Quote only the lines from the top of the listing below down to and including the line with "of the block".

==== Data under study ====

/-- **THE CHESSBOARD BOUND FOR ONE CELL EVENT, ZERO CASE INCLUDED.**  On a probability space with, at every block
hyperplane `(i, k)` of the block torus `(ℤ∕N)^d` (`N` even), a positive sub-σ-algebra `mP i k`, a measurable
measure-preserving involution `θ i k` and bounded reflection positivity of `μ` for `(mP i k, θ i k)`, a family of
events `E c` that is positive-measurable on the positive halves and reflection-related
(`θ i k ω ∈ E c ↔ ω ∈ E (cellReflect i k c)`) satisfies `μ (E c₀) ≤ μ (⋂_c E c) ^ (1 ∕ N^d)`.  Proof: the tree's
`chessboardFields_of_isReflectionPositiveBdd` + `chessboard_le_rpow_even` for the cell observables
`ε + (1 − ε)·𝟙_{E c}` (whose full product has positive mean `≥ ε^{N^d}`), then `ε → 0`. [folklore] -/
theorem measureReal_le_rpow_of_rp (mP : Fin d → ZMod N → MeasurableSpace Ω) (hmP : ∀ i k, mP i k ≤ m)
    (θ : Fin d → ZMod N → Ω → Ω) (hθm : ∀ i k, Measurable (θ i k))
    (hθ : ∀ i k, MeasurePreserving (θ i k) μ μ) (hθθ : ∀ i k, θ i k ∘ θ i k = id)
    (hRP : ∀ i k, IsReflectionPositiveBdd μ (mP i k) (θ i k)) (hN : Even N)
    (E : BlockIdx d N → Set Ω) (hEm : ∀ c, MeasurableSet (E c))
    (hEP : ∀ (i : Fin d) (k : ZMod N), ∀ c ∈ halfPlus N i k, MeasurableSet[mP i k] (E c))
    (hcov : ∀ (i : Fin d) (k : ZMod N) (c : BlockIdx d N) (ω : Ω), θ i k ω ∈ E c ↔ ω ∈ E (cellReflect i k c))
    (c₀ : BlockIdx d N) :
    μ.real (E c₀) ≤ (μ.real (⋂ c, E c)) ^ ((1 : ℝ) / (N : ℝ) ^ d) := by
  classical
  set a : ℝ := μ.real (⋂ c, E c) with ha_def
  set r : ℝ := (1 : ℝ) / (N : ℝ) ^ d with hr_def
  have hr : 0 < r := by
    have hNpos : (0 : ℝ) < (N : ℝ) ^ d := by
      have : (0 : ℝ) < N := by exact_mod_cast Nat.pos_of_ne_zero (NeZero.ne N)
      positivity
    rw [hr_def]; positivity
  have ha0 : 0 ≤ a := measureReal_nonneg
  have hInter : MeasurableSet (⋂ c, E c) := MeasurableSet.iInter hEm
  -- the estimate for every `ε ∈ (0, 1]`
  have key : ∀ ε : ℝ, 0 < ε → ε ≤ 1 → μ.real (E c₀) ≤ (a + ε) ^ r := by
    intro ε hε0 hε1
    -- the regularised cell observables
    set b : BlockIdx d N → Ω → ℝ := fun c ω => ε + (1 - ε) * (E c).indicator (fun _ => (1 : ℝ)) ω with hb_def
    have hb01 : ∀ c ω, 0 ≤ b c ω ∧ b c ω ≤ 1 := fun c ω => reg_mem_Icc hε0.le hε1 (E c) ω
    have hbm : ∀ c, Measurable (b c) := fun c =>
      measurable_const.add (measurable_const.mul (measurable_const.indicator (hEm c)))
    have hbP : ∀ (i : Fin d) (k : ZMod N), ∀ c ∈ halfPlus N i k, Measurable[mP i k] (b c) := by
      intro i k c hc
      have hind : Measurable[mP i k] ((E c).indicator fun _ => (1 : ℝ)) :=
        Measurable.indicator (@measurable_const ℝ Ω _ (mP i k) 1) (hEP i k c hc)
      exact (hind.const_mul (1 - ε)).const_add ε
    have hcovb : ∀ (i : Fin d) (k : ZMod N) (c : BlockIdx d N) (ω : Ω), b c (θ i k ω) = b (cellReflect i k c) ω := by
      intro i k c ω
      simp only [hb_def]
      by_cases hω : ω ∈ E (cellReflect i k c)
      · rw [Set.indicator_of_mem hω, Set.indicator_of_mem ((hcov i k c ω).2 hω)]
      · rw [Set.indicator_of_notMem hω, Set.indicator_of_notMem (fun h' => hω ((hcov i k c ω).1 h'))]
    set ψ : Finset (BlockIdx d N) → ℝ := fun S => ∫ ω, ∏ c ∈ S, b c ω ∂μ with hψ_def
    obtain ⟨h0, hempty, hcs⟩ := chessboardFields_of_isReflectionPositiveBdd mP hmP θ hθm hθ hθθ hRP hN b hbP
      (fun c ω => (hb01 c ω).1) (fun c ω => (hb01 c ω).2) hcovb ψ (fun S => rfl)
    -- integrability of the cell products (bounded measurable on a probability space)
    have hprod_meas : ∀ S : Finset (BlockIdx d N), Measurable fun ω => ∏ c ∈ S, b c ω := fun S =>
      Finset.measurable_prod S fun c _ => hbm c
    have hprod01 : ∀ (S : Finset (BlockIdx d N)) (ω : Ω), 0 ≤ ∏ c ∈ S, b c ω ∧ ∏ c ∈ S, b c ω ≤ 1 := fun S ω =>
      ⟨prod_nonneg fun c _ => (hb01 c ω).1, prod_le_one (fun c _ => (hb01 c ω).1) fun c _ => (hb01 c ω).2⟩
    have hprod_int : ∀ S : Finset (BlockIdx d N), Integrable (fun ω => ∏ c ∈ S, b c ω) μ := fun S =>
      Integrable.of_bound (hprod_meas S).aestronglyMeasurable 1 (ae_of_all _ fun ω => by
        rw [Real.norm_eq_abs, abs_of_nonneg (hprod01 S ω).1]; exact (hprod01 S ω).2)
    -- `ψ univ ≥ ε^{#cells} > 0`
    have h1 : 0 < ψ univ := by
      have hle : ∫ _ω, ε ^ (univ : Finset (BlockIdx d N)).card ∂μ ≤ ψ univ := by
        refine integral_mono (integrable_const _) (hprod_int univ) fun ω => ?_
        show ε ^ (univ : Finset (BlockIdx d N)).card ≤ ∏ c ∈ univ, b c ω
        rw [← prod_const]
        exact prod_le_prod (fun c _ => hε0.le) fun c _ => by
          show ε ≤ ε + (1 - ε) * (E c).indicator (fun _ => (1 : ℝ)) ω
          have : 0 ≤ (E c).indicator (fun _ => (1 : ℝ)) ω :=
            Set.indicator_nonneg (fun _ _ => zero_le_one) ω
          nlinarith
      rw [integral_const, smul_eq_mul, probReal_univ, one_mul] at hle
      exact lt_of_lt_of_le (pow_pos hε0 _) hle
    -- the chessboard estimate at `S = {c₀}`
    have hcb := chessboard_le_rpow_even hN h0 hempty h1 hcs {c₀}
    rw [card_singleton, Nat.cast_one] at hcb
    -- lower bound: `μ (E c₀) ≤ ψ {c₀}`
    have hlow : μ.real (E c₀) ≤ ψ {c₀} := by
      show μ.real (E c₀) ≤ ∫ ω, ∏ c ∈ ({c₀} : Finset (BlockIdx d N)), b c ω ∂μ
      simp only [prod_singleton]
      rw [← integral_indicator_one (hEm c₀)]
      refine integral_mono ((integrable_const (1 : ℝ)).indicator (hEm c₀))
        (by simpa only [prod_singleton] using hprod_int {c₀}) fun ω => ?_
      show (E c₀).indicator 1 ω ≤ ε + (1 - ε) * (E c₀).indicator (fun _ => (1 : ℝ)) ω
      by_cases hω : ω ∈ E c₀
      · simp only [Set.indicator_of_mem hω, Pi.one_apply]; linarith
      · simp only [Set.indicator_of_notMem hω]; linarith
    -- upper bound: `ψ univ ≤ μ (⋂ E) + ε`
    have hup : ψ univ ≤ a + ε := by
      have hpt : ∀ ω, ∏ c ∈ univ, b c ω ≤ (⋂ c, E c).indicator (fun _ => (1 : ℝ)) ω + ε := by
        intro ω
        by_cases hω : ω ∈ ⋂ c, E c
        · rw [Set.indicator_of_mem hω]
          have : ∏ c ∈ univ, b c ω = 1 := prod_eq_one fun c _ => by
            show ε + (1 - ε) * (E c).indicator (fun _ => (1 : ℝ)) ω = 1
            rw [Set.indicator_of_mem (Set.mem_iInter.1 hω c)]; ring
          rw [this]; linarith
        · rw [Set.indicator_of_notMem hω, zero_add]
          obtain ⟨c₁, hc₁⟩ : ∃ c₁, ω ∉ E c₁ := not_forall.1 fun hall => hω (Set.mem_iInter.2 hall)
          have hb₁ : b c₁ ω = ε := by
            show ε + (1 - ε) * (E c₁).indicator (fun _ => (1 : ℝ)) ω = ε
            rw [Set.indicator_of_notMem hc₁]; ring
          rw [← mul_prod_erase univ (fun c => b c ω) (mem_univ c₁), hb₁]
          have : ∏ c ∈ univ.erase c₁, b c ω ≤ 1 :=
            prod_le_one (fun c _ => (hb01 c ω).1) fun c _ => (hb01 c ω).2
          nlinarith [prod_nonneg (s := univ.erase c₁) (f := fun c => b c ω) fun c _ => (hb01 c ω).1]
      calc ψ univ = ∫ ω, ∏ c ∈ univ, b c ω ∂μ := rfl
        _ ≤ ∫ ω, (⋂ c, E c).indicator (fun _ => (1 : ℝ)) ω + ε ∂μ :=
            integral_mono (hprod_int univ) (((integrable_const (1 : ℝ)).indicator hInter).add (integrable_const ε))
              hpt
        _ = a + ε := by
            rw [integral_add ((integrable_const (1 : ℝ)).indicator hInter) (integrable_const ε), integral_const,
              smul_eq_mul, probReal_univ, one_mul, ha_def]
            congr 1
            exact integral_indicator_one hInter
    -- combine
    calc μ.real (E c₀) ≤ ψ {c₀} := hlow
      _ ≤ ψ univ ^ r := hcb
      _ ≤ (a + ε) ^ r := Real.rpow_le_rpow (h0 _) hup hr.le
  -- `ε → 0⁺`
  have hlim : Tendsto (fun ε : ℝ => (a + ε) ^ r) (𝓝[>] 0) (𝓝 (a ^ r)) := by
    have h1 : Tendsto (fun ε : ℝ => a + ε) (𝓝[>] 0) (𝓝 a) :=
      tendsto_nhdsWithin_of_tendsto_nhds ((continuous_const_add a).tendsto' 0 a (add_zero a))
    exact ((Real.continuousAt_rpow_const a r (Or.inr hr.le)).tendsto).comp h1
  refine ge_of_tendsto hlim ?_
  filter_upwards [Ioo_mem_nhdsGT (zero_lt_one : (0 : ℝ) < 1)] with ε hε
  exact key ε hε.1 hε.2.le

end Abstract

/-! ## §2 One top plaquette of the `SU(n)` Gibbs tower of block averagings -/

section Tower

variable {P : Params} {n : ℕ} [NeZero n] {K M N : ℕ} [NeZero N]

/-- **THE MULTIPLE-REFLECTION BOUND FOR ONE TOP-PLAQUETTE EVENT ON THE GIBBS TOWER.**  For the `SU(n)` Wilson–Gibbs
state at `β ≥ 0` on Bałaban's torus `P`, measurable small-loop averages `ℰ k`, a height `K ≤ m + K_P`, the cube
torus of the top lattice (`sitesPerDir K = M·N`, `N` even), a measurable `B ⊆ ℝ` and a top plaquette `p` whose far
corners lie in its cube: under the tower law of `(U, Ū, …, Ū^K)`,
`P{dist1 Ū^K(∂p) ∈ B} ≤ P{∀ c, dist1 Ū^K(∂(mirror p c)) ∈ B} ^ (1 ∕ N^d)`. [folklore] -/
theorem towerLaw_real_le_rpow_mirror (P : Params) {β : ℝ} (hβ : 0 ≤ β)
    (ℰ : ℕ → LoopAverage (Matrix.specialUnitaryGroup (Fin n) ℂ))
    (hE : ∀ k l, Measurable fun W : Fin (l + 1) → Matrix.specialUnitaryGroup (Fin n) ℂ => (ℰ k).E W)
    (K : ℕ) (hK : K ≤ P.m + P.K) (h : P.sitesPerDir K = M * N) (hN : Even N) {B : Set ℝ} (hB : MeasurableSet B)
    (p : Plaq P K) (hp : ∀ j : Fin P.d, baseOffset M p j + extent p j < M) :
    (towerLaw (T4GenFunBounds.gibbsMeasure (G := Matrix.specialUnitaryGroup (Fin n) ℂ) P β)
        (fun k => blockAvg (P := P) (j := k) (ℰ k)) K).real
        {ω | dist1 (GaugeField.plaqHol (last K ω) p) ∈ B} ≤
      ((towerLaw (T4GenFunBounds.gibbsMeasure (G := Matrix.specialUnitaryGroup (Fin n) ℂ) P β)
        (fun k => blockAvg (P := P) (j := k) (ℰ k)) K).real
        {ω | ∀ c : BlockIdx P.d N, dist1 (GaugeField.plaqHol (last K ω) (mirror h hN p c)) ∈ B}) ^
        ((1 : ℝ) / (N : ℝ) ^ P.d) := by
  set G := Matrix.specialUnitaryGroup (Fin n) ℂ
  haveI := T4GenFunBounds.isProbabilityMeasure_gibbsMeasure (G := G) P hβ
  have hA : ∀ k, Measurable (blockAvg (P := P) (j := k) (ℰ k)).avg := fun k => measurable_avgFun (ℰ k) (hE k)
  haveI := isProbabilityMeasure_towerLaw (T4GenFunBounds.gibbsMeasure (G := G) P β)
    (fun k => blockAvg (P := P) (j := k) (ℰ k)) hA K
  obtain ⟨hmP, hθm, hθ, hθθ, hRP⟩ := cutoffRP_towerLaw_gibbs_SU_cubes (n := n) P hβ ℰ hE K hK h
  -- the events
  set E : BlockIdx P.d N → Set (Tower P G K) :=
    fun c => {ω | dist1 (GaugeField.plaqHol (last K ω) (mirror h hN p c)) ∈ B} with hE_def
  have hEm : ∀ c, MeasurableSet (E c) := fun c =>
    (RegularGaugeGroup.measurable_dist1.comp ((Missing.measurable_plaqHol _).comp (measurable_last K))) hB
  have hEP : ∀ (i : Fin P.d) (k : ZMod N), ∀ c ∈ halfPlus N i k, MeasurableSet[cubePos G h i k] (E c) :=
    fun i k c hc => (measurable_dist1_plaqHol_last_cubePos (G := G) h hc (mirror_corners_mem h hN hp c)) hB
  have hcov : ∀ (i : Fin P.d) (k : ZMod N) (c : BlockIdx P.d N) (ω : Tower P G K),
      cubeRefl h i k ω ∈ E c ↔ ω ∈ E (cellReflect i k c) := by
    intro i k c ω
    simp only [hE_def, Set.mem_setOf_eq]
    rw [dist1_plaqHol_last_cubeRefl, cutPlaq_mirror h hN hp]
  have main := measureReal_le_rpow_of_rp (μ := towerLaw (T4GenFunBounds.gibbsMeasure (G := G) P β)
    (fun k => blockAvg (P := P) (j := k) (ℰ k)) K) (cubePos G h) hmP (cubeRefl h) hθm hθ hθθ hRP hN E hEm hEP hcov
    (cubeOf M N p.src)
  have e0 : E (cubeOf M N p.src) = {ω | dist1 (GaugeField.plaqHol (last K ω) p) ∈ B} := by
    simp only [hE_def, mirror_cubeOf h hN hp]
  have e1 : (⋂ c, E c) = {ω | ∀ c : BlockIdx P.d N, dist1 (GaugeField.plaqHol (last K ω) (mirror h hN p c)) ∈ B} := by
    ext ω; simp only [hE_def, Set.mem_iInter, Set.mem_setOf_eq]
  rw [e0, e1] at main
  exact main

end Tower

/-! ## §3 Pulled back to the Gibbs state and the `K`-fold average -/

section Gibbs

variable {P : Params} {G : Type*} [GaugeGroup G] [MeasurableSpace G]

/-- **EVENTS OF THE TOP FIELD OF THE TOWER ARE EVENTS OF THE `K`-FOLD AVERAGE**: `P_tower{last ∈ S} = μ{Ū^K ∈ S}`
(`towerLaw_eq_map`, `last_towerPt`). [folklore] -/
theorem towerLaw_real_setOf_last (μ : Measure (GaugeField P 0 G)) {av : (j : ℕ) → Averaging P j G}
    (hA : ∀ j, Measurable (av j).avg) (K : ℕ) {S : Set (GaugeField P K G)} (hS : MeasurableSet S) :
    (towerLaw μ av K).real {ω | last K ω ∈ S} = μ.real {U | Averaging.iter av K U ∈ S} := by
  have hS' : MeasurableSet {ω : Tower P G K | last K ω ∈ S} := hS.preimage (measurable_last K)
  simp only [Measure.real]
  rw [towerLaw_eq_map μ av hA K, Measure.map_apply (measurable_towerPt av hA K) hS']
  congr 2
  ext U
  simp only [Set.mem_preimage, Set.mem_setOf_eq, last_towerPt]

variable {n : ℕ} [NeZero n] {K M N : ℕ} [NeZero N]
import Literature.AlgebraicGeometry.Resolution.ArithmeticalThreefoldsLocalPolyhedron
import Literature.AlgebraicGeometry.Resolution.RsopMonomialIdeals
import Mathlib.Order.WellQuasiOrder
import Mathlib.Order.WellFoundedSet
import Mathlib.RingTheory.Filtration
import Mathlib.Algebra.Order.BigOperators.Group.Finset
import Mathlib.RingTheory.Localization.AtPrime.Basic
import Mathlib.Algebra.Polynomial.Eval.Degree
import Mathlib.RingTheory.Flat.FaithfullyFlat.Basic
import Mathlib.RingTheory.AdicCompletion.LocalRing
import Mathlib.RingTheory.AdicCompletion.AsTensorProduct
import HarnessLib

====

◆ Exercise answer ◆
/-- **THE CHESSBOARD BOUND FOR ONE CELL EVENT, ZERO CASE INCLUDED.**  On a probability space with, at every block
hyperplane `(i, k)` of the block torus `(ℤ∕N)^d` (`N` even), a positive sub-σ-algebra `mP i k`, a measurable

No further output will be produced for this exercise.